De rechtbank zal daarom de schorsing van de voorlopige hechtenis met onmiddellijke ingang opheffen.
Toepasselijke wetsartikelen.
De beslissing is gegrond op de artikelen:
Wetboek van Strafrecht art. 47, 57;
Opiumwet art. 10a.
DE UITSPRAAK
verklaart niet bewezen, dat verdachte het onder feit 1 ten laste gelegde heeft begaan en spreekt hem daarvan vrij;
verklaart het ten laste gelegde onder feit 2 bewezen zoals hiervoor is omschreven;
verklaart niet bewezen hetgeen verdachte meer of anders is ten laste gelegd dan hiervoor bewezen is verklaard en spreekt hem daarvan vrij.

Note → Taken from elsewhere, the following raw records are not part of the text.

import Summits.QuantumFields.YangMills.Theorems.BalabanUVNodesN21MinimiserResponseContraction

/-!
# N21 (NE7c) · THE MINIMISER'S RESPONSE FROM [14] PROP. 6's CONTRACTION — the derivative binder `‖D_U T‖ < 1` is
# REDUNDANT at an INTERIOR fixed point: file 2's ★★′-c with `hlt` discharged by (115)'s ball being a neighbourhood

Width seat `pub-ymgap-dag-n21-w7` (g0′, harness re-seat; dag-lead WIDTH-209 N21 piece 1 «RADIAL TRANSVERSALITY (α)»,
its [14]-regularity rung), node N21 = NE7c (NOT PRINTED in [Bałaban 1983–89], NOT proved), lane K3⁷
`SpineGivenEndpointR13SepCoPH` (stmt-QuantumFields-20544, `--kind proof --supports … --as helper`).  File 4 of this seat,
an addendum to file 2 `…N21MinimiserResponseContraction` (p609704 ✓; consumed BY NAME: ★★′-c
`psiClause_plaqReading_of_contractingFamily`), answering referee ref-Q g0 READ-26's consumer remark: «`hlt` follows
from `hlip` whenever `K z` is a neighbourhood of the fixed point (print: (115) closed ball, solution interior by Prop. 6's
`ε₄ = 3B₀C₁B₃ε₁`), so at NODE 00's objects (120)–(121) give it for free — separate binder = conservative».

PRINT.  [14] = T. Bałaban, CMP **102** (1985) 277–309, Prop. 6 pp. 295–296: the space (115) is the CLOSED ball
`‖A₁‖ ≤ ε₄`; (120)–(121) make the map (116) a contraction on it with constant `4B₀C₄(ε₄ + B₀|B|) < 1`; the solution
(the successive approximations from `0`) has norm `≤ B₀C₁B₃ε₁ + B₀C₄(ε₄ + 2dLB₀C₁ε₁)² ≤ ε₄` by (118) and, for print's
choice `ε₄ = 3B₀C₁B₃ε₁` with `ε₁` small, lies in the OPEN ball — so (115) is a neighbourhood of it.

WHAT IS PROVED ([textbook]; 0 def, 0 sorry).
* §1 `norm_fderiv_lt_one_of_lipschitzOn_nhds` — the converse mean-value inequality: `K ∈ 𝓝 x`, `T` `q`-Lipschitz on `K`,
  `q < 1` ⇒ `‖D T(x)‖ < 1` (`≤ max q 0`; Mathlib `norm_fderiv_le_of_lip'`, no differentiability assumed).
* §2 ★★′-c♮ `psiClause_plaqReading_of_contractingFamily_of_nhds` — file 2's ★★′-c (= n21-w3 f8's NODE-O clause `hΨd`
  VERBATIM on the regular set) with the binder `hlt : ‖D_U T‖ < 1` REPLACED by interiority `hK : K z ∈ 𝓝 (Umin z V)`;
  binders left: `hfix` ((115)∕(116)), `hlip` ((120)–(121)), `hT` (joint analyticity), `hK`, `hunit`.
* §3 A2∕A6 `contractingFamily_nhds_levelZero_witness` — the modified binder system is jointly inhabited in every `𝔄`
  (file 2's level-0 family `T z V U = ½U + ½V`, `K z = univ ∈ 𝓝 _`, `q = ½`, `Umin z V = V`; HONESTLY LABELLED level 0).

HONEST FRAMING.  [textbook]∕[bookkeeping]; the identification of `K z` with (115) and of `Umin` with [14]'s minimiser AT
NODE 00's objects is LOCATED, not asserted; (α) NOT PRINTED ∕ NOT proved; nothing of Bałaban's asserted; (M1) ∕ NE7c NOT
PRINTED ∕ NOT proved; N21 NOT discharged; K3⁷ NOT claimed; counts unmoved (typed 28∕28 · discharged 5∕27, A 5∕28);
count-neutral; one finite 𝕋⁴ at fixed ε — the Yang–Mills mass gap (Clay) is NOT proved by any of this: R4 would close
the conditional finite-𝕋⁴ rung `BalabanLadder.UV` only; nothing continuum ∕ ℝ⁴ ∕ OS ∕ mass gap ∕ Clay.
-/

noncomputable section

open Filter Set Metric
open scoped Topology ContDiff

namespace Summit.QuantumFields.YangMills.Theorems.N21MinimiserResponseContractionInterior

open Summit.QuantumFields.YangMills.Theorems.N21MinimiserResponseContraction
  (psiClause_plaqReading_of_contractingFamily)

/-! ## §1  The converse mean-value inequality at an interior point -/

section Interior

variable {𝒳 : Type*} [NormedAddCommGroup 𝒳] [NormedSpace ℂ 𝒳]

/-- **CONVERSE MEAN-VALUE INEQUALITY AT AN INTERIOR FIXED POINT**: if `K` is a neighbourhood of `x` and `T` is
`q`-Lipschitz on `K` with `q < 1`, then `‖D T(x)‖ < 1` (`‖D T(x)‖ ≤ max q 0`, Mathlib `norm_fderiv_le_of_lip'`; no
differentiability assumed — `fderiv` is `0` otherwise).  In print: (115) is the closed ball `‖X‖ ≤ ε₄` and Prop. 6's
solution lies in its interior, so (120)–(121) already give the derivative bound. [textbook]
[cite: Balaban1985Variational, (115) p.295, (120)-(121) p.295] -/
theorem norm_fderiv_lt_one_of_lipschitzOn_nhds {K : Set 𝒳} {T : 𝒳 → 𝒳} {q : ℝ} {x : 𝒳} (hK : K ∈ 𝓝 x)
    (hlip : ∀ y ∈ K, ∀ y' ∈ K, ‖T y - T y'‖ ≤ q * ‖y - y'‖) (hq : q < 1) : ‖fderiv ℂ T x‖ < 1 := by
  have hx : x ∈ K := mem_of_mem_nhds hK
  have hle : ‖fderiv ℂ T x‖ ≤ max q 0 := by
    refine norm_fderiv_le_of_lip' ℂ (le_max_right q 0) ?_
    filter_upwards [hK] with y hy
    exact (hlip y hy x hx).trans (mul_le_mul_of_nonneg_right (le_max_left q 0) (norm_nonneg _))
  exact hle.trans_lt (max_lt hq one_pos)

end Interior

/-! ## §2  File 2's ★★′-c with `hlt` discharged by interiority -/

section InteriorPsi

variable {𝔄 : Type*} [NormedRing 𝔄] [NormedAlgebra ℂ 𝔄] [CompleteSpace 𝔄] {B : Type*} [Fintype B] {Z : Type*}

/-- ★★′-c♮ **THE PLAQUETTE READINGS OF A CONTRACTING FIXED-POINT BRANCH, `hlt` DISCHARGED BY INTERIORITY** — file 2's
★★′-c (= f8's `hΨd` VERBATIM on `Reg = {V | (∀ b, IsUnit (V b)) ∧ ∀ p ∈ plaqs, ‖∂V(p) − 1‖ < ε}`) with the binder
`hlt : ‖D_U T‖ < 1` REPLACED by `hK : K z ∈ 𝓝 (Umin z V)` (§1): binders left `hfix` ((115)∕(116)), `hlip`
((120)–(121)), `hT` (joint analyticity at the branch), `hK` (interior solution, Prop. 6), `hunit`.
[cite: Balaban1985Variational, Prop. 6 pp.295-296] [bookkeeping] -/
theorem psiClause_plaqReading_of_contractingFamily_of_nhds {Bf : Type*} [Fintype Bf]
    (plaqs : Finset (B × B × B × B)) (ε : ℝ) (Umin : Z → (B → 𝔄) → (Bf → 𝔄))
    (T : Z → (B → 𝔄) → (Bf → 𝔄) → (Bf → 𝔄)) (K : Z → Set (Bf → 𝔄)) {q : ℝ} (hq : q < 1)
    (hfix : ∀ z, ∀ V ∈ {V : B → 𝔄 | (∀ b, IsUnit (V b)) ∧ ∀ p ∈ plaqs,
      ‖V p.1 * V p.2.1 * Ring.inverse (V p.2.2.1) * Ring.inverse (V p.2.2.2) - 1‖ < ε},
      Umin z V ∈ K z ∧ T z V (Umin z V) = Umin z V)
    (hlip : ∀ z, ∀ V ∈ {V : B → 𝔄 | (∀ b, IsUnit (V b)) ∧ ∀ p ∈ plaqs,
      ‖V p.1 * V p.2.1 * Ring.inverse (V p.2.2.1) * Ring.inverse (V p.2.2.2) - 1‖ < ε},
      ∀ x ∈ K z, ∀ y ∈ K z, ‖T z V x - T z V y‖ ≤ q * ‖x - y‖)
    (hT : ∀ z, ∀ V ∈ {V : B → 𝔄 | (∀ b, IsUnit (V b)) ∧ ∀ p ∈ plaqs,
      ‖V p.1 * V p.2.1 * Ring.inverse (V p.2.2.1) * Ring.inverse (V p.2.2.2) - 1‖ < ε},
      ContDiffAt ℂ ω (fun w : (B → 𝔄) × (Bf → 𝔄) => T z w.1 w.2) (V, Umin z V))
    (hK : ∀ z, ∀ V ∈ {V : B → 𝔄 | (∀ b, IsUnit (V b)) ∧ ∀ p ∈ plaqs,
      ‖V p.1 * V p.2.1 * Ring.inverse (V p.2.2.1) * Ring.inverse (V p.2.2.2) - 1‖ < ε}, K z ∈ 𝓝 (Umin z V))
    (hunit : ∀ z, ∀ V ∈ {V : B → 𝔄 | (∀ b, IsUnit (V b)) ∧ ∀ p ∈ plaqs,
      ‖V p.1 * V p.2.1 * Ring.inverse (V p.2.2.1) * Ring.inverse (V p.2.2.2) - 1‖ < ε}, ∀ b, IsUnit (Umin z V b)) :
    ∀ (q : Bf × Bf × Bf × Bf) (z : Z), DifferentiableOn ℂ
      (fun V => Umin z V q.1 * Umin z V q.2.1 * Ring.inverse (Umin z V q.2.2.1) * Ring.inverse (Umin z V q.2.2.2) - 1)
      {V : B → 𝔄 | (∀ b, IsUnit (V b)) ∧ ∀ p ∈ plaqs,
        ‖V p.1 * V p.2.1 * Ring.inverse (V p.2.2.1) * Ring.inverse (V p.2.2.2) - 1‖ < ε} :=
  psiClause_plaqReading_of_contractingFamily plaqs ε Umin T K hq hfix hlip hT
    (fun z V hV => norm_fderiv_lt_one_of_lipschitzOn_nhds (hK z V hV) (hlip z V hV) hq) hunit

end InteriorPsi

/-! ## §3  A2∕A6: the modified binder system is jointly inhabited — file 2's level-0 family, `K z = univ` -/

section Witness

variable {𝔄 : Type*} [NormedRing 𝔄] [NormedAlgebra ℂ 𝔄] {B : Type*} [Fintype B] {Z : Type*}

/-- **A2∕A6 — THE LEVEL-0 CONTRACTING FAMILY INHABITS THE BINDER SYSTEM OF ★★′-c♮**: fine variables = block variables,
`Umin z V = V`, `T z V U = ½U + ½V`, `K z = univ` (a neighbourhood of everything), `q = ½`: `hfix`, `hlip`, `hT` (linear
hence `C^ω`), `hK`, `hunit` hold on the regular set — in EVERY `𝔄`.  HONESTLY LABELLED level 0 (file 2's witness with
`hlt` traded for `hK`); the genuine family is (116)'s map at NODE 00's objects, nothing about it asserted. [bookkeeping] -/
theorem contractingFamily_nhds_levelZero_witness (plaqs : Finset (B × B × B × B)) (ε : ℝ) :
    ∃ (T : Z → (B → 𝔄) → (B → 𝔄) → (B → 𝔄)) (K : Z → Set (B → 𝔄)) (q : ℝ), q < 1 ∧
      (∀ z : Z, ∀ V ∈ {V : B → 𝔄 | (∀ b, IsUnit (V b)) ∧ ∀ p ∈ plaqs,
          ‖V p.1 * V p.2.1 * Ring.inverse (V p.2.2.1) * Ring.inverse (V p.2.2.2) - 1‖ < ε},
        V ∈ K z ∧ T z V V = V) ∧
      (∀ z : Z, ∀ V ∈ {V : B → 𝔄 | (∀ b, IsUnit (V b)) ∧ ∀ p ∈ plaqs,
          ‖V p.1 * V p.2.1 * Ring.inverse (V p.2.2.1) * Ring.inverse (V p.2.2.2) - 1‖ < ε},
        ∀ x ∈ K z, ∀ y ∈ K z, ‖T z V x - T z V y‖ ≤ q * ‖x - y‖) ∧
      (∀ z : Z, ∀ V ∈ {V : B → 𝔄 | (∀ b, IsUnit (V b)) ∧ ∀ p ∈ plaqs,
          ‖V p.1 * V p.2.1 * Ring.inverse (V p.2.2.1) * Ring.inverse (V p.2.2.2) - 1‖ < ε},
        ContDiffAt ℂ ω (fun w : (B → 𝔄) × (B → 𝔄) => T z w.1 w.2) (V, V)) ∧
      (∀ z : Z, ∀ V ∈ {V : B → 𝔄 | (∀ b, IsUnit (V b)) ∧ ∀ p ∈ plaqs,
          ‖V p.1 * V p.2.1 * Ring.inverse (V p.2.2.1) * Ring.inverse (V p.2.2.2) - 1‖ < ε}, K z ∈ 𝓝 V) ∧
      (∀ z : Z, ∀ V ∈ {V : B → 𝔄 | (∀ b, IsUnit (V b)) ∧ ∀ p ∈ plaqs,
          ‖V p.1 * V p.2.1 * Ring.inverse (V p.2.2.1) * Ring.inverse (V p.2.2.2) - 1‖ < ε}, ∀ b, IsUnit (V b)) := by
  refine ⟨fun _ V U => (2 : ℂ)⁻¹ • U + (2 : ℂ)⁻¹ • V, fun _ => univ, 1 / 2, by norm_num,
    fun _ V _ => ⟨mem_univ _, ?_⟩, fun _ V _ x _ y _ => ?_, fun _ V _ => ?_, fun _ V _ => univ_mem, fun _ V hV => hV.1⟩
  · -- the fixed-point identity `½V + ½V = V`
    show (2 : ℂ)⁻¹ • V + (2 : ℂ)⁻¹ • V = V
    rw [← add_smul]; norm_num
  · -- the contraction letter `q = ½`
    show ‖(2 : ℂ)⁻¹ • x + (2 : ℂ)⁻¹ • V - ((2 : ℂ)⁻¹ • y + (2 : ℂ)⁻¹ • V)‖ ≤ 1 / 2 * ‖x - y‖
    have h : (2 : ℂ)⁻¹ • x + (2 : ℂ)⁻¹ • V - ((2 : ℂ)⁻¹ • y + (2 : ℂ)⁻¹ • V) = (2 : ℂ)⁻¹ • (x - y) := by
      rw [smul_sub]; abel
    rw [h, norm_smul]
    norm_num
  · -- joint analyticity: the family is a continuous linear map of `(V, U)`
    exact ((contDiff_snd.const_smul (2 : ℂ)⁻¹).add (contDiff_fst.const_smul (2 : ℂ)⁻¹)).contDiffAt

end Witness

end Summit.QuantumFields.YangMills.Theorems.N21MinimiserResponseContractionInterior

het bewezen verklaarde levert op de misdrijven:
t.a.v. feit 2:
medeplegen van:
om een feit, bedoeld in het vierde lid van artikel 10 van de Opiumwet, voor te bereiden of te bevorderen, voorwerpen en stoffen voorhanden hebben, waarvan hij weet of ernstige reden heeft om te vermoeden dat zij bestemd zijn tot het plegen van dat feit, meermalen gepleegdverklaart verdachte hiervoor strafbaar;
legt op de volgende straf:
t.a.v. feit 2:
Gevangenisstrafvoor de duur van
36 maandenmet aftrek overeenkomstig artikel 27 Wetboek van Strafrecht.
Gelast de teruggave inbeslaggenomen goederen, te weten de [automerk 1] Benz [type] , met [kenteken 3] aan de rechthebbende.